Thursday, September 4, 2014


Sir Joshua Reynolds P.R.A. (British, 1723-92)
Colonel John Dyke Acland and Thomas Townshend, Viscount Sydney: 
The Archers
Painted in August 1769
Oil on canvas, 236 x 180 cm
Tate, London, T2033

Do you think Reynolds walked in the woods one beautiful August day and painted the Archers on the spot?

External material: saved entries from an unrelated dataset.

/-- The plane section `f(p + Xv + Yw) ∈ K[X][Y]` (local notation). -/
local notation3 (prettyPrint := false) "sec[" f ", " p ", " v ", " w "]" =>
  (MvPolynomial.aeval (R := K) (fun i ↦ Polynomial.C (Polynomial.C (w i)) * Polynomial.X +
      Polynomial.C (Polynomial.C (p i) + Polynomial.C (v i) * Polynomial.X)) f)

/-! ### Degree of a non-unit factor of a section with constant leading coefficient -/

omit [Field K] in
/-- A non-unit factor of a bivariate polynomial with nonzero constant leading `Y`-coefficient has
positive `Y`-degree. [folklore] -/
theorem natDegree_pos_of_dvd_of_leadingCoeff_eq_C {K : Type u} [Field K] {P u : K[X][Y]} {c : K}
    (hc : c ≠ 0) (hlead : P.leadingCoeff = C c) (hu : u ∣ P) (hnu : ¬ IsUnit u) :
    1 ≤ u.natDegree := by
  obtain ⟨t, rfl⟩ := hu
  have hlc : u.leadingCoeff * t.leadingCoeff = C c := by rw [← leadingCoeff_mul, hlead]
  have huu : IsUnit u.leadingCoeff := isUnit_iff_exists_inv.2 ⟨t.leadingCoeff * C c⁻¹, by
    rw [← mul_assoc, hlc, ← C_mul, mul_inv_cancel₀ hc, C_1]⟩
  by_contra h0
  rw [not_le, Nat.lt_one_iff] at h0
  apply hnu
  rw [eq_C_of_natDegree_eq_zero h0]
  refine isUnit_C.2 ?_
  have : u.leadingCoeff = u.coeff 0 := by rw [leadingCoeff, h0]
  rwa [← this]

variable [Fintype K]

No! He set the stage: shoot!
The Irish Lord Sydney (right) is jumping and his hair is flying in the air.  Col. Acland is leaning back with his smaller bow and arrow, making space for his friend.  He is keeping a keen eye on the target.  
Can you identify the game by their feet?
Reynolds chose the costumes, the props, the poses and the setting.  He wanted his sitters to look grand and imposing.
He picked the clearing in the forest to resemble the shape of a bow and arrow.  
Was the picture painted in the studio or outdoors? 
The figures are painted with the brush whilst the forest is done with the palette knife.
Acland fought in the American War of Independence and invaded northern New York in 1777. 
Acland and Sydney were friends, but later quarreled about who was to keep this marvelous picture.
Sir Joshua Reynolds was a superstar.  He painted the "celebrities" of his day: philosophers, aristocrats, actors, authors, scientists and the king.  He always made them look grand.
Once a week he met with his intellectual friends at "The Club" in London.  
He was the first president of the Royal Academy of Arts in London, where he taught young artists. 
Britain was a superpower and London was the place to be.  As Reynolds' great friend, Dr. Samuel Johnson said: "When a man is tired of London, he is tired of life; for there is in London all that life can afford".  (James Boswell, The Life of Samuel Johnson LL.D.)
Seven years later, in 1776, the Thirteen Colonies in North America declared Independence from Britain.